Segment Start: Records for this task

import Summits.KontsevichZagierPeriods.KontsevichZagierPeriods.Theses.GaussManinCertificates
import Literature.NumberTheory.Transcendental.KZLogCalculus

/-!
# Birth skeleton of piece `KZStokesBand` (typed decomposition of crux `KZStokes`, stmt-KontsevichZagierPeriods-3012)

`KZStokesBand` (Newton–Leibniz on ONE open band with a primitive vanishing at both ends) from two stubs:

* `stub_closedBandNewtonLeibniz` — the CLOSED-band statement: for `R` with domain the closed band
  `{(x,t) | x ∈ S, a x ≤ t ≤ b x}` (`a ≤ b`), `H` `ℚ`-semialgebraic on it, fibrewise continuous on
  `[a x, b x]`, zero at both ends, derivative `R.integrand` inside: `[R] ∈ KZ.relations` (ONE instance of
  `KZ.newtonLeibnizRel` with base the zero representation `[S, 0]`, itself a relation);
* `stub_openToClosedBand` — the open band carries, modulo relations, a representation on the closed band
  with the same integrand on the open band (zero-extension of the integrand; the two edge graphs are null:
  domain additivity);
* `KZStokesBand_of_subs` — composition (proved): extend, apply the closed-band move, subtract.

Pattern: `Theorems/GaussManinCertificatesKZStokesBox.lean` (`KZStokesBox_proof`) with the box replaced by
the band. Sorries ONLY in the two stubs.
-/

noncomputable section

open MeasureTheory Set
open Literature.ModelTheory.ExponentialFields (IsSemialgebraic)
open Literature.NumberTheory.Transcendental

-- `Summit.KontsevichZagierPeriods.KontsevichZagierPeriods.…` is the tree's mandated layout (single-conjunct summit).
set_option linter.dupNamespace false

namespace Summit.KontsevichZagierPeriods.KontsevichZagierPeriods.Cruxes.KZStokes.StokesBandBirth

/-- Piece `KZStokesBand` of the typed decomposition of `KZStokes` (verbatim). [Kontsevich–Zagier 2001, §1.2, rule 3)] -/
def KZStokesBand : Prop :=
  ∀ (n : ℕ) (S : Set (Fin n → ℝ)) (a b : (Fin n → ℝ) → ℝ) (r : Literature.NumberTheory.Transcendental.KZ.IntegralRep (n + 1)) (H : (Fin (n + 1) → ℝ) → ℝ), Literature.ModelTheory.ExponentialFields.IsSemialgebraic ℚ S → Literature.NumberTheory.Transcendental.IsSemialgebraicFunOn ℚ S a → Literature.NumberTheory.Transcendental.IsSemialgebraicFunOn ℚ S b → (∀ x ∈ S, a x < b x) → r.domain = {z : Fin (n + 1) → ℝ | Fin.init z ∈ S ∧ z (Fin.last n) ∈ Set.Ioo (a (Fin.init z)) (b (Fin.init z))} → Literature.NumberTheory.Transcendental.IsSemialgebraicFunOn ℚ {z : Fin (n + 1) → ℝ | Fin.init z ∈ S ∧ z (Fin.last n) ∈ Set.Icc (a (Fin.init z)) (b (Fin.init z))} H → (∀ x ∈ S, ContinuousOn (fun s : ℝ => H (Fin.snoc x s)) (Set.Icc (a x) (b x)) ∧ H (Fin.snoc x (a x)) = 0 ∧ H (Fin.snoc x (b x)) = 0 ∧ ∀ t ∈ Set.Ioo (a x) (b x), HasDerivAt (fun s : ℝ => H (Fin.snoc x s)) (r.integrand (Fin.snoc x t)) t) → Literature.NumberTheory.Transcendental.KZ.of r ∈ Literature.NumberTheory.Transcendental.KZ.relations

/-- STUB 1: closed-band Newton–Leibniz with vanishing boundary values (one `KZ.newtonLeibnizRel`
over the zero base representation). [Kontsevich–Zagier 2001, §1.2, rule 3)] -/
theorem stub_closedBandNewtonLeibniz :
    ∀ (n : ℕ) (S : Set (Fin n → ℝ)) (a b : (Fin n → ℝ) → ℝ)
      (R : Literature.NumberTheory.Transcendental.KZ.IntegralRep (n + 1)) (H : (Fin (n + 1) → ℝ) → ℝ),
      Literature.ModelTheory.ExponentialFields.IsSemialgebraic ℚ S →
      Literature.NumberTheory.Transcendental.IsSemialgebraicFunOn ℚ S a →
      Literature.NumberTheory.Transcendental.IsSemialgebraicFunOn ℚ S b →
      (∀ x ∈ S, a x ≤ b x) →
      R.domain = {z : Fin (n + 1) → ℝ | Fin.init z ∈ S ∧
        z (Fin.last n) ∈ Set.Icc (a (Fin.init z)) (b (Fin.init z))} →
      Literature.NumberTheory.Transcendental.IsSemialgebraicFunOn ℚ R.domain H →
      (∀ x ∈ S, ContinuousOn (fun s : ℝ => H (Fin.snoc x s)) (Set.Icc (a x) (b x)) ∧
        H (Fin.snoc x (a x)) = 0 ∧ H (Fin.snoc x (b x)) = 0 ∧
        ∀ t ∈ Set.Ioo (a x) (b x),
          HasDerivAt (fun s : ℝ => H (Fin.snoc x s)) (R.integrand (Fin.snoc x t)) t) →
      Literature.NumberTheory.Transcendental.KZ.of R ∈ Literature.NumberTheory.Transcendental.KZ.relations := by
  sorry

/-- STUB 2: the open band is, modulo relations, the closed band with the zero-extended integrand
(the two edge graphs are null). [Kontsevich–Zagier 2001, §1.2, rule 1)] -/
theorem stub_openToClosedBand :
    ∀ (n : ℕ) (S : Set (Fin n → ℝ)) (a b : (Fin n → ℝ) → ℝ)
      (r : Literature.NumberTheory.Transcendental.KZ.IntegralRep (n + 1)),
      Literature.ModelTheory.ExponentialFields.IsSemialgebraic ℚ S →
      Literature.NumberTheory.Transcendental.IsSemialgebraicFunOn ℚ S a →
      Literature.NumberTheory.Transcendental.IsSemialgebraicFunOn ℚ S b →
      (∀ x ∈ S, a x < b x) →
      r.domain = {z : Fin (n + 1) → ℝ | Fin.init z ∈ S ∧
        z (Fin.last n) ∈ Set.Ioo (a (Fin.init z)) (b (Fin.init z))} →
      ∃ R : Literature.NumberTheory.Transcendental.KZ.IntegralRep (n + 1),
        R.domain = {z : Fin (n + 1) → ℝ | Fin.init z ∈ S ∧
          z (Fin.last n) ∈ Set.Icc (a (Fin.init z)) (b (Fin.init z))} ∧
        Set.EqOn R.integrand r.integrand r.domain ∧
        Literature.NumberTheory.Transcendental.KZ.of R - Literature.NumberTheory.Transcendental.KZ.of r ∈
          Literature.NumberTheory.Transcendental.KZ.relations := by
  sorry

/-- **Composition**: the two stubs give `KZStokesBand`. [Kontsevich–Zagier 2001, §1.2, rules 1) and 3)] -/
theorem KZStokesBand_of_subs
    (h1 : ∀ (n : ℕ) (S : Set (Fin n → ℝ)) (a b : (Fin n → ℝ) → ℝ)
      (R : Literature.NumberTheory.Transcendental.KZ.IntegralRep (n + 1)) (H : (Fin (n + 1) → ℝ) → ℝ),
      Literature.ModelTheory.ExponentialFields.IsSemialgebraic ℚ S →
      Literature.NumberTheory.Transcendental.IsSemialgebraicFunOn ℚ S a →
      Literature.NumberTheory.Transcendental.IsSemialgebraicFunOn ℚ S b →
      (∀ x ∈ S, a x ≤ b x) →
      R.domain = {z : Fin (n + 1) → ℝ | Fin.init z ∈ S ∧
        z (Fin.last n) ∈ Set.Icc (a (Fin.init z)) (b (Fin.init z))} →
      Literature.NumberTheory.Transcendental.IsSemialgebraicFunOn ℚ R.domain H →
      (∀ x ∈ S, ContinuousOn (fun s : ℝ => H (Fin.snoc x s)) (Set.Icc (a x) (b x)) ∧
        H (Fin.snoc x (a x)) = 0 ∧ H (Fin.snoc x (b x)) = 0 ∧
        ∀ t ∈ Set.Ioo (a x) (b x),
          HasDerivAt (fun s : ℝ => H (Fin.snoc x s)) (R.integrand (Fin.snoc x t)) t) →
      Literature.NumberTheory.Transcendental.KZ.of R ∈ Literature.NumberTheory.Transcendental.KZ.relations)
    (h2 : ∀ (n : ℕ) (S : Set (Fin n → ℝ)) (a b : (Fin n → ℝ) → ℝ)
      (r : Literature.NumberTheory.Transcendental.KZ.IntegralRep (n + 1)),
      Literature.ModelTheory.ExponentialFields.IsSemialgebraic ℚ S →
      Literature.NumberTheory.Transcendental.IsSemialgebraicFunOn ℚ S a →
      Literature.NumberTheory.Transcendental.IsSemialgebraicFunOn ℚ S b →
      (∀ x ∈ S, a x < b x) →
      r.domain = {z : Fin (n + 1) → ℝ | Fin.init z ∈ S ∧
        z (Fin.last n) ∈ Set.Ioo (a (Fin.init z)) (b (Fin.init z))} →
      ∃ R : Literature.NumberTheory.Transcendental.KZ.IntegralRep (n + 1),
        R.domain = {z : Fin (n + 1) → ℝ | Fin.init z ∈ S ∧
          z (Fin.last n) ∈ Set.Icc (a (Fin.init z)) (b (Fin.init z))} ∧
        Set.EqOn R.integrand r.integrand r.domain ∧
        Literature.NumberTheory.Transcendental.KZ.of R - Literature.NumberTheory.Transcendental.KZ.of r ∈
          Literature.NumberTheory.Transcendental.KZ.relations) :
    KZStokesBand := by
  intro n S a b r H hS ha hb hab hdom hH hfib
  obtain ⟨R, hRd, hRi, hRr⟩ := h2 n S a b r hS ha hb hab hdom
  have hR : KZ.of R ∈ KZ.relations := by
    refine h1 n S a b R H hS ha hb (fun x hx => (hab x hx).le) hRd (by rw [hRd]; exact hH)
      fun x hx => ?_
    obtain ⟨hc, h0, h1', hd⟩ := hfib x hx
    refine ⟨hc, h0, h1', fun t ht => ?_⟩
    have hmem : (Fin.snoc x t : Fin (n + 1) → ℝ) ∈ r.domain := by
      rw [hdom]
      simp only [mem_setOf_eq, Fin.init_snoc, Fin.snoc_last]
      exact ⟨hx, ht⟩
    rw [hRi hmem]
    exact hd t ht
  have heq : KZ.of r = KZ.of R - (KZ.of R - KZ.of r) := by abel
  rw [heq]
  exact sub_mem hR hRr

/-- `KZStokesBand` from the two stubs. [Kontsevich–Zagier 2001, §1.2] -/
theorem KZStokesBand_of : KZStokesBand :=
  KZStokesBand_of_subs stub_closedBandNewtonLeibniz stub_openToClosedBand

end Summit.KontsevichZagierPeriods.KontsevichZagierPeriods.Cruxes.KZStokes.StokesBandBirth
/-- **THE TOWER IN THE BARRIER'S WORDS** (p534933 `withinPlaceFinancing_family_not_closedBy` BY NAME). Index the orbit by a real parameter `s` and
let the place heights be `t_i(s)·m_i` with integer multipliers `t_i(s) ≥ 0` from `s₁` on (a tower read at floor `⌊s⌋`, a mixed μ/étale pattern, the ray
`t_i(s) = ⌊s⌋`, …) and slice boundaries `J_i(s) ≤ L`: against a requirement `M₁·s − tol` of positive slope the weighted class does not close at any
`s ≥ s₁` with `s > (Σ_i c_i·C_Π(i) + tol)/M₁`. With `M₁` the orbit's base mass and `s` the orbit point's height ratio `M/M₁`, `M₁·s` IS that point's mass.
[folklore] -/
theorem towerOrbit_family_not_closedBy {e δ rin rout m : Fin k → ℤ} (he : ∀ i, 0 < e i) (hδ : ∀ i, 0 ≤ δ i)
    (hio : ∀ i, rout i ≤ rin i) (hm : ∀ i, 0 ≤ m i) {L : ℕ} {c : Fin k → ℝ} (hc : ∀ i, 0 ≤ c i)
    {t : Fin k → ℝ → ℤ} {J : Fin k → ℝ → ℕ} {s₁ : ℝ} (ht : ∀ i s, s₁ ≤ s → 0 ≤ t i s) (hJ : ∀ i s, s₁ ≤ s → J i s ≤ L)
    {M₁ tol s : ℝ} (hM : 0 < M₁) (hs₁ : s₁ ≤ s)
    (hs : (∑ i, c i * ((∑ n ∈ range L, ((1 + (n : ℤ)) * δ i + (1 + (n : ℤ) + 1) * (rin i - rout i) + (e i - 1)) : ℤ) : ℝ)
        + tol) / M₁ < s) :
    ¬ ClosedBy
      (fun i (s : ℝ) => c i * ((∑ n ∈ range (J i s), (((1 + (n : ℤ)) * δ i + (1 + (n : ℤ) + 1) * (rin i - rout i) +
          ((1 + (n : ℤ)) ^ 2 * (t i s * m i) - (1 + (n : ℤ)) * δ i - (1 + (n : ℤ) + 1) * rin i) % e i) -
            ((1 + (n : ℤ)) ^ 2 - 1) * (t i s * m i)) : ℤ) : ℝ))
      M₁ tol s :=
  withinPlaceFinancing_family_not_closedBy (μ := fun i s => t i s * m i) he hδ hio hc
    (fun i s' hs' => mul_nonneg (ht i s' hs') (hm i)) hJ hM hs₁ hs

Segment End: Records for this task

Your instructions: When you reach the line holding "intro n S a b r H hS ha hb hab hdom hH hfib" in the records above, begin reproducing exactly, stop after the line holding "let the place", and output nothing else.

Solution for this exercise:
  intro n S a b r H hS ha hb hab hdom hH hfib
  obtain ⟨R, hRd, hRi, hRr⟩ := h2 n S a b r hS ha hb hab hdom
  have hR : KZ.of R ∈ KZ.relations := by
    refine h1 n S a b R H hS ha hb (fun x hx => (hab x hx).le) hRd (by rw [hRd]; exact hH)
      fun x hx => ?_
    obtain ⟨hc, h0, h1', hd⟩ := hfib x hx
    refine ⟨hc, h0, h1', fun t ht => ?_⟩
    have hmem : (Fin.snoc x t : Fin (n + 1) → ℝ) ∈ r.domain := by
      rw [hdom]
      simp only [mem_setOf_eq, Fin.init_snoc, Fin.snoc_last]
      exact ⟨hx, ht⟩
    rw [hRi hmem]
    exact hd t ht
  have heq : KZ.of r = KZ.of R - (KZ.of R - KZ.of r) := by abel
  rw [heq]
  exact sub_mem hR hRr

/-- `KZStokesBand` from the two stubs. [Kontsevich–Zagier 2001, §1.2] -/
theorem KZStokesBand_of : KZStokesBand :=
  KZStokesBand_of_subs stub_closedBandNewtonLeibniz stub_openToClosedBand

end Summit.KontsevichZagierPeriods.KontsevichZagierPeriods.Cruxes.KZStokes.StokesBandBirth
/-- **THE TOWER IN THE BARRIER'S WORDS** (p534933 `withinPlaceFinancing_family_not_closedBy` BY NAME). Index the orbit by a real parameter `s` and
let the place heights be `t_i(s)·m_i` with integer multipliers `t_i(s) ≥ 0` from `s₁` on (a tower read at floor `⌊s⌋`, a mixed μ/étale pattern, the ray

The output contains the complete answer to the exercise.